:: INPUT FOR THIS TASK ::

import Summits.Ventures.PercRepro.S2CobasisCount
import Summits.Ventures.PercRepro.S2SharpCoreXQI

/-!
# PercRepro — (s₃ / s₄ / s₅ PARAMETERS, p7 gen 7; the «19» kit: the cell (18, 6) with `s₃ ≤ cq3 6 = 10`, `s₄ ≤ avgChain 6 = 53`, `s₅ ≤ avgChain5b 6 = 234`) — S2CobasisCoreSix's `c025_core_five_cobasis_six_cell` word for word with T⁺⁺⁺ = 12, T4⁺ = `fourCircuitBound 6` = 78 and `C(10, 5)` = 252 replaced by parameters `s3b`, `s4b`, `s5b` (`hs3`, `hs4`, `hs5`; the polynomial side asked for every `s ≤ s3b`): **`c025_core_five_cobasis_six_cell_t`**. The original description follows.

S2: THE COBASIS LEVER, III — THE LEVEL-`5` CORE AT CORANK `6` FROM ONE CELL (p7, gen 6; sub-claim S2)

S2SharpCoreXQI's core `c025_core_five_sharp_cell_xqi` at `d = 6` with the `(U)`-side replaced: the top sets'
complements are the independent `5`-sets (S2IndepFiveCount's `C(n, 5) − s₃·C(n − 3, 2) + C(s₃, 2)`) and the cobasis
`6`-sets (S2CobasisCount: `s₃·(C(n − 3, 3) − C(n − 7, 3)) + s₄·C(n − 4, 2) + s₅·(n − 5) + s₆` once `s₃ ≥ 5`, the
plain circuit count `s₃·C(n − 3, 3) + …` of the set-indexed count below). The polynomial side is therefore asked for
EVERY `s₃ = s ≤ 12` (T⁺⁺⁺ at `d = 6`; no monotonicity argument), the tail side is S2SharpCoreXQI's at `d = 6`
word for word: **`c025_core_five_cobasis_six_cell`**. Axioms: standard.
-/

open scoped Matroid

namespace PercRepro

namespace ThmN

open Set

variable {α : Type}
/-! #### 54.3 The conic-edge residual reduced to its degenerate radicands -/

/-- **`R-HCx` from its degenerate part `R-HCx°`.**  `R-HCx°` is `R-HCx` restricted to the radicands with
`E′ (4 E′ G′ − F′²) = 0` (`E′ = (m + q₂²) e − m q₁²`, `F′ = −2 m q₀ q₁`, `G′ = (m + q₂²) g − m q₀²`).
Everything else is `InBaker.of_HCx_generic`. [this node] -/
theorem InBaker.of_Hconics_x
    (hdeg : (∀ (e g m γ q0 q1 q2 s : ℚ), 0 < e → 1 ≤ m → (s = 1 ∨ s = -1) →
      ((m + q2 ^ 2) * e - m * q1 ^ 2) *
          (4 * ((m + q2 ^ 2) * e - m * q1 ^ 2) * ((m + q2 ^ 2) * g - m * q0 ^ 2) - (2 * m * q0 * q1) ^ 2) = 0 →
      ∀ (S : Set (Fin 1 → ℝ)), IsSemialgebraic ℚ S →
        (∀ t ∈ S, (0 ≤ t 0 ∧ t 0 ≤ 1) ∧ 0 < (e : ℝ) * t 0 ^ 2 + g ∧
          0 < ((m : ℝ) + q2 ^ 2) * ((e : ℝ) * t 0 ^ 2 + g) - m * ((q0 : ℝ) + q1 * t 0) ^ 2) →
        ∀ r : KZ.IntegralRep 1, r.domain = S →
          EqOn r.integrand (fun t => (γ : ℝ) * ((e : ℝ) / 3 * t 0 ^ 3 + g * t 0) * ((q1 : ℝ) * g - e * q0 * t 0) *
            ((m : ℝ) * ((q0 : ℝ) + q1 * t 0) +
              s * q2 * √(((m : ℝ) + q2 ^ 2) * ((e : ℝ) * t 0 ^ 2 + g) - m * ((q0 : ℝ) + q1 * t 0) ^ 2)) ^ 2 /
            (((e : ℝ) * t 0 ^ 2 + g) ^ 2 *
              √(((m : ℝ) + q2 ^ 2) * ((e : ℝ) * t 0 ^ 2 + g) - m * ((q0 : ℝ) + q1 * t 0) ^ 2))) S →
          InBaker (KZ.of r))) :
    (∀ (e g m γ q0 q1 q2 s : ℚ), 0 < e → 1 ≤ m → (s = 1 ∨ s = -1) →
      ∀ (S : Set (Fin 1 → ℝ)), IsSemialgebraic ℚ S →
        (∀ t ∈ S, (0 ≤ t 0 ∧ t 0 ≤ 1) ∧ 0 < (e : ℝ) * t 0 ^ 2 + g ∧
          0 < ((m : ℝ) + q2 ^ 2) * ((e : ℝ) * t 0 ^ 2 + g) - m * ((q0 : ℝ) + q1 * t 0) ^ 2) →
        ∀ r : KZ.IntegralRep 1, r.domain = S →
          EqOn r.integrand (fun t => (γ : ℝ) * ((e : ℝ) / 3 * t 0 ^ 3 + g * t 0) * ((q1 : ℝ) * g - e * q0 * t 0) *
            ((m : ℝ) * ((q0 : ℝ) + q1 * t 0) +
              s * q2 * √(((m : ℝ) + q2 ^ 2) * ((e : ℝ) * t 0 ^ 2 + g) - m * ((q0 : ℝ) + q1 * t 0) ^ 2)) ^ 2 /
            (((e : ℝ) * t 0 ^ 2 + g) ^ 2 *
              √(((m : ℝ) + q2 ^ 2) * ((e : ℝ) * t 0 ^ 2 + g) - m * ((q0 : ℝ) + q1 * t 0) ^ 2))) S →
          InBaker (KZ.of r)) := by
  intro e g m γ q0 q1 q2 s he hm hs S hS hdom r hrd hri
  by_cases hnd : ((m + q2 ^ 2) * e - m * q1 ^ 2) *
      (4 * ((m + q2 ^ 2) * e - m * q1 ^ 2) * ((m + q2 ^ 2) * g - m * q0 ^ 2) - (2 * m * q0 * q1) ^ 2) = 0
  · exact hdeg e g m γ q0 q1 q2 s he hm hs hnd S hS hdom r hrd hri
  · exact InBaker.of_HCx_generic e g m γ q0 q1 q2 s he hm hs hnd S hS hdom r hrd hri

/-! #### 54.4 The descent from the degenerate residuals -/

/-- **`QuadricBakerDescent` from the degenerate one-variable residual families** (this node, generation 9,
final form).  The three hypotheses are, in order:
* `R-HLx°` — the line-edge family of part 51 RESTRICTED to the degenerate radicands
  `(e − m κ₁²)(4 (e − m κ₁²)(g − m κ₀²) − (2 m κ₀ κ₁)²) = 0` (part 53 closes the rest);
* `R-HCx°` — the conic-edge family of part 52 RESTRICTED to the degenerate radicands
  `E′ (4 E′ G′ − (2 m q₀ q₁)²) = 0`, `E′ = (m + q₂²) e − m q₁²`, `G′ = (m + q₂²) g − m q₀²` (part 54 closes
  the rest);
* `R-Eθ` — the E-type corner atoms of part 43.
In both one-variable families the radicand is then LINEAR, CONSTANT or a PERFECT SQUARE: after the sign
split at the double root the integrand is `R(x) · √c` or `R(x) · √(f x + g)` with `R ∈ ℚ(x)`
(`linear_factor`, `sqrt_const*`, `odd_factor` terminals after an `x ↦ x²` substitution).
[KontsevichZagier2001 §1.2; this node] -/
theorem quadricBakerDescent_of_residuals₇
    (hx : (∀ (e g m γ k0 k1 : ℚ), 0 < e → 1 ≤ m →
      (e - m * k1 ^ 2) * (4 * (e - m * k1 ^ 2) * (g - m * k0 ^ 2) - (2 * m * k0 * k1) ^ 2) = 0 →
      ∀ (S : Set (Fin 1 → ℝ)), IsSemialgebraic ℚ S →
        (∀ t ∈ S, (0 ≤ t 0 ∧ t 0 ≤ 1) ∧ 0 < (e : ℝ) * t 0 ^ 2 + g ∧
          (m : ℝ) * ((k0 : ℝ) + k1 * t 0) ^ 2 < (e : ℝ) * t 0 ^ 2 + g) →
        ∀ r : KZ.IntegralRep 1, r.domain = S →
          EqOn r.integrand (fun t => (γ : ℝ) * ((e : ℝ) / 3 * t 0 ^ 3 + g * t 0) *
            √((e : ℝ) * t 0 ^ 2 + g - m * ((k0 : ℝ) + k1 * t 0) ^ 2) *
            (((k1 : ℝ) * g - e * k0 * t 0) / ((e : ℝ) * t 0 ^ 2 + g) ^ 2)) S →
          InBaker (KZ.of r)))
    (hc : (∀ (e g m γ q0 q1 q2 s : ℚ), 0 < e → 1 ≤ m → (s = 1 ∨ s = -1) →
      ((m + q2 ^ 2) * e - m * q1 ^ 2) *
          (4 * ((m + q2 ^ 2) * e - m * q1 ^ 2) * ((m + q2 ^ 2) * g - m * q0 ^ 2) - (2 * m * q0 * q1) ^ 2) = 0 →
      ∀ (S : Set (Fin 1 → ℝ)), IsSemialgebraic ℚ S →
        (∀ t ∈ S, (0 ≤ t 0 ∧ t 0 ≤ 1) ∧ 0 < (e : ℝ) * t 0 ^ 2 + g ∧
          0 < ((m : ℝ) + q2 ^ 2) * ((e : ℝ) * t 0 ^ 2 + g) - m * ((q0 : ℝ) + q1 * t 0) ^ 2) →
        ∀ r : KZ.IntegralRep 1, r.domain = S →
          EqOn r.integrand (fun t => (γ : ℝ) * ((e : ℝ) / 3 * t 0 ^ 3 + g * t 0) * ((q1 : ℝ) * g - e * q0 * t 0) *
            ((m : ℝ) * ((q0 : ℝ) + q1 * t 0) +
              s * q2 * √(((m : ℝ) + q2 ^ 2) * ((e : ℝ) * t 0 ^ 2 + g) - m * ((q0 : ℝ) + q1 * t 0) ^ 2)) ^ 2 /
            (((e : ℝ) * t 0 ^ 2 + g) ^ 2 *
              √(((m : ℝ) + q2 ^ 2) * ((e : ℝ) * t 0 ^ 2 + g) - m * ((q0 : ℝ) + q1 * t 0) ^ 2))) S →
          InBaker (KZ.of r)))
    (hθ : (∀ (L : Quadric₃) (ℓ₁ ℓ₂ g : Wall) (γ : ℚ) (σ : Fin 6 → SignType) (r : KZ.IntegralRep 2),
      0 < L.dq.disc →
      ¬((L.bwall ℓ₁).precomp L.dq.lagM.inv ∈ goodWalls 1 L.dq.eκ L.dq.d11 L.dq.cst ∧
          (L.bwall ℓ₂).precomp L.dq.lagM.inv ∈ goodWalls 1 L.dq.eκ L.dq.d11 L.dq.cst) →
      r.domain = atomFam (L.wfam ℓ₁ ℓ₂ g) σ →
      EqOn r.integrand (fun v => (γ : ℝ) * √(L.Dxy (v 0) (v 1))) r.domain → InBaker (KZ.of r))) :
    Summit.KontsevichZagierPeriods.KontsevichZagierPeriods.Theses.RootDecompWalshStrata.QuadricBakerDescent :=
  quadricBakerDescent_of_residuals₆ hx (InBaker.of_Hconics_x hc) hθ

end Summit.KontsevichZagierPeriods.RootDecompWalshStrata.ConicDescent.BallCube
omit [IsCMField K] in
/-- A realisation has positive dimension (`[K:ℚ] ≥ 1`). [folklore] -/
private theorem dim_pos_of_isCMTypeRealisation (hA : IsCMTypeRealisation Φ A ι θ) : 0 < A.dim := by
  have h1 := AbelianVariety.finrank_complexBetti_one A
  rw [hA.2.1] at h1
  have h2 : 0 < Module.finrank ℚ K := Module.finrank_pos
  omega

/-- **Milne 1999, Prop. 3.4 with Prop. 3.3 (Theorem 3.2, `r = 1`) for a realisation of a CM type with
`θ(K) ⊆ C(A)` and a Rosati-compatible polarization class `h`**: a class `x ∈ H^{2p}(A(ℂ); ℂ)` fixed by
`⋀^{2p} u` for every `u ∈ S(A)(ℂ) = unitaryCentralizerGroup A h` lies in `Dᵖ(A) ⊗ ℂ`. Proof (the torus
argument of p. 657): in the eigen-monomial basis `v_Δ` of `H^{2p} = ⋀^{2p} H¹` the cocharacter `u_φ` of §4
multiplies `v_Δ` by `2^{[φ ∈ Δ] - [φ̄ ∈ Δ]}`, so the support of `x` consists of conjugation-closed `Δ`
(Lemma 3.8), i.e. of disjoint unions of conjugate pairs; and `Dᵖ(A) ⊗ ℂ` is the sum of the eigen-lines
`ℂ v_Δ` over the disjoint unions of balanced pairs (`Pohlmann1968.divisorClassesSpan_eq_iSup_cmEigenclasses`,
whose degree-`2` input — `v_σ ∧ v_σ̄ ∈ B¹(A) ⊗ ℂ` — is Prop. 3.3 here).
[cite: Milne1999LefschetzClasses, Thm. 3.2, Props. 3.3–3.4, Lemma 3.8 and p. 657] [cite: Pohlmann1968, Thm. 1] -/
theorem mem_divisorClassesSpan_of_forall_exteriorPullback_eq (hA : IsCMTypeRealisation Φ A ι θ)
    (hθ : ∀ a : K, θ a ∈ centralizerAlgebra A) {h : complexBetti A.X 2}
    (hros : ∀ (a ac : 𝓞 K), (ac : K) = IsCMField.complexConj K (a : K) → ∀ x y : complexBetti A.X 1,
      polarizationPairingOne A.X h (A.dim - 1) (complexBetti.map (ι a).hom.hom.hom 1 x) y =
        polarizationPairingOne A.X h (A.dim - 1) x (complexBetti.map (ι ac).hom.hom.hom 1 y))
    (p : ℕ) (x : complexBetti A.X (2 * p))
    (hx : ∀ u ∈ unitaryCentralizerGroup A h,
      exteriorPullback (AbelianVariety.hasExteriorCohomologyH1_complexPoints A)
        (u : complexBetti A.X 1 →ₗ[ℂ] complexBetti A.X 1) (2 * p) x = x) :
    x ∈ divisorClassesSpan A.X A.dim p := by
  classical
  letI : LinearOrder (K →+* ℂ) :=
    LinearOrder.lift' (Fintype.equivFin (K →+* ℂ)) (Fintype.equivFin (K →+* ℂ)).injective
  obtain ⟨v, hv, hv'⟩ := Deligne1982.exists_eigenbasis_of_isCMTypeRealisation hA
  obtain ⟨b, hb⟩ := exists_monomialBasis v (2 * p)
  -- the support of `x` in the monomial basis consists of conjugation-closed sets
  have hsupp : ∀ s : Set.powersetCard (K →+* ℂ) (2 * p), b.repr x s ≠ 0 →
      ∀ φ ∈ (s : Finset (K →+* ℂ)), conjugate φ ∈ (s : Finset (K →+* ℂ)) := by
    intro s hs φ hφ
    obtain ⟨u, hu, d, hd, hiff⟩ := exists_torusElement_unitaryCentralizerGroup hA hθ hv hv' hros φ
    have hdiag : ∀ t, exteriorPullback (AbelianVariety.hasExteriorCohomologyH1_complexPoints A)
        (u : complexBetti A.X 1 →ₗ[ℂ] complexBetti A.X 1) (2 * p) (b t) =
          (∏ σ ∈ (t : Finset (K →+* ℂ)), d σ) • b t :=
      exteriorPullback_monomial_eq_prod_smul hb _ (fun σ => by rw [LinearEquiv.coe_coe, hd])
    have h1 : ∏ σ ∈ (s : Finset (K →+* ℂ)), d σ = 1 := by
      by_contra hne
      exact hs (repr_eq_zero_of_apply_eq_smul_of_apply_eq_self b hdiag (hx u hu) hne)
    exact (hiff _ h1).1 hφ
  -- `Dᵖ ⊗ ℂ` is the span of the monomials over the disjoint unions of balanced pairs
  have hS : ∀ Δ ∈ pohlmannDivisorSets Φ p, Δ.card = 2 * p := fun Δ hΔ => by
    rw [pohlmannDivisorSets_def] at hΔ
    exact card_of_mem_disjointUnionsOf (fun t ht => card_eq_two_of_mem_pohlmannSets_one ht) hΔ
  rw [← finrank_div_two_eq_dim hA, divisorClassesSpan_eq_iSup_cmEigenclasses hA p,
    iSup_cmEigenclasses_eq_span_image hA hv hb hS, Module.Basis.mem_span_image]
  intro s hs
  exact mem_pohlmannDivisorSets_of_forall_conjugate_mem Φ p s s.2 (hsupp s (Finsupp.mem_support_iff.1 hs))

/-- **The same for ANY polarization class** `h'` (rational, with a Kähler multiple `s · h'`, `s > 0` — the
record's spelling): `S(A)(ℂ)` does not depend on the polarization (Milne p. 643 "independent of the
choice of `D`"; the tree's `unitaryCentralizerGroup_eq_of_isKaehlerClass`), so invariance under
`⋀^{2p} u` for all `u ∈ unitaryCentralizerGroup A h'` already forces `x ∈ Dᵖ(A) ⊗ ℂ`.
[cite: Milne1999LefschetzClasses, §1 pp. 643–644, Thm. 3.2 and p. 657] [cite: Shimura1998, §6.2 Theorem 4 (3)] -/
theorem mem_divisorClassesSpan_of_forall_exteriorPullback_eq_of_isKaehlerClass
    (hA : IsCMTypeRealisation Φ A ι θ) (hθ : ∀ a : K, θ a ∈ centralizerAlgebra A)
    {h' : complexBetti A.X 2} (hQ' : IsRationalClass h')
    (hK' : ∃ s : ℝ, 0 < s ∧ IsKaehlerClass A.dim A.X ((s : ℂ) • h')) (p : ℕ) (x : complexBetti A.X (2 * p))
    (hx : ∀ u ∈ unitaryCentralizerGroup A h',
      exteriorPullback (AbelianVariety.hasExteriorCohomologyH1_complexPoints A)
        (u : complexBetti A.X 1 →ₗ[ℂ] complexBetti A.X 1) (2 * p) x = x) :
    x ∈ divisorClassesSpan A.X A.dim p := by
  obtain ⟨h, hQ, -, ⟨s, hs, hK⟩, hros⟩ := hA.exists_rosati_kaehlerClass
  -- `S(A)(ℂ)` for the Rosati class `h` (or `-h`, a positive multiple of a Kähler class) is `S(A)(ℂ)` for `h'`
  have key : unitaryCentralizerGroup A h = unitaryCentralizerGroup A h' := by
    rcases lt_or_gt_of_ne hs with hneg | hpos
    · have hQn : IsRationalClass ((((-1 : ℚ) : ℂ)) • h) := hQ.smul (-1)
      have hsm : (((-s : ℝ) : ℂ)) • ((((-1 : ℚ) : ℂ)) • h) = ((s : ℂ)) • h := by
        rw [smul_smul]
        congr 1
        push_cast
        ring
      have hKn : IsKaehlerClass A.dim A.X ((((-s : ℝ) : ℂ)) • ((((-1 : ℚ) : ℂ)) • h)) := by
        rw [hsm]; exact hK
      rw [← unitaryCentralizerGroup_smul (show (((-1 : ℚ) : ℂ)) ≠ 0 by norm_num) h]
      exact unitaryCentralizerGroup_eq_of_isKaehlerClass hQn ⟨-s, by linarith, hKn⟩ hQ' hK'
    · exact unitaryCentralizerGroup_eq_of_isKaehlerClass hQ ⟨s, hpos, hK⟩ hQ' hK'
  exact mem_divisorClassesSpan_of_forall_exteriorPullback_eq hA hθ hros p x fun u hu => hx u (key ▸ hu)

:::

*PROBLEM DETAILS*: From the very first line of the data through the line with "plain circuit count" in it, please reproduce each line exactly and output nothing more.

*SOLUTION*:
import Summits.Ventures.PercRepro.S2CobasisCount
import Summits.Ventures.PercRepro.S2SharpCoreXQI

/-!
# PercRepro — (s₃ / s₄ / s₅ PARAMETERS, p7 gen 7; the «19» kit: the cell (18, 6) with `s₃ ≤ cq3 6 = 10`, `s₄ ≤ avgChain 6 = 53`, `s₅ ≤ avgChain5b 6 = 234`) — S2CobasisCoreSix's `c025_core_five_cobasis_six_cell` word for word with T⁺⁺⁺ = 12, T4⁺ = `fourCircuitBound 6` = 78 and `C(10, 5)` = 252 replaced by parameters `s3b`, `s4b`, `s5b` (`hs3`, `hs4`, `hs5`; the polynomial side asked for every `s ≤ s3b`): **`c025_core_five_cobasis_six_cell_t`**. The original description follows.

S2: THE COBASIS LEVER, III — THE LEVEL-`5` CORE AT CORANK `6` FROM ONE CELL (p7, gen 6; sub-claim S2)

S2SharpCoreXQI's core `c025_core_five_sharp_cell_xqi` at `d = 6` with the `(U)`-side replaced: the top sets'
complements are the independent `5`-sets (S2IndepFiveCount's `C(n, 5) − s₃·C(n − 3, 2) + C(s₃, 2)`) and the cobasis
`6`-sets (S2CobasisCount: `s₃·(C(n − 3, 3) − C(n − 7, 3)) + s₄·C(n − 4, 2) + s₅·(n − 5) + s₆` once `s₃ ≥ 5`, the
plain circuit count `s₃·C(n − 3, 3) + …` of the set-indexed count below). The polynomial side is therefore asked for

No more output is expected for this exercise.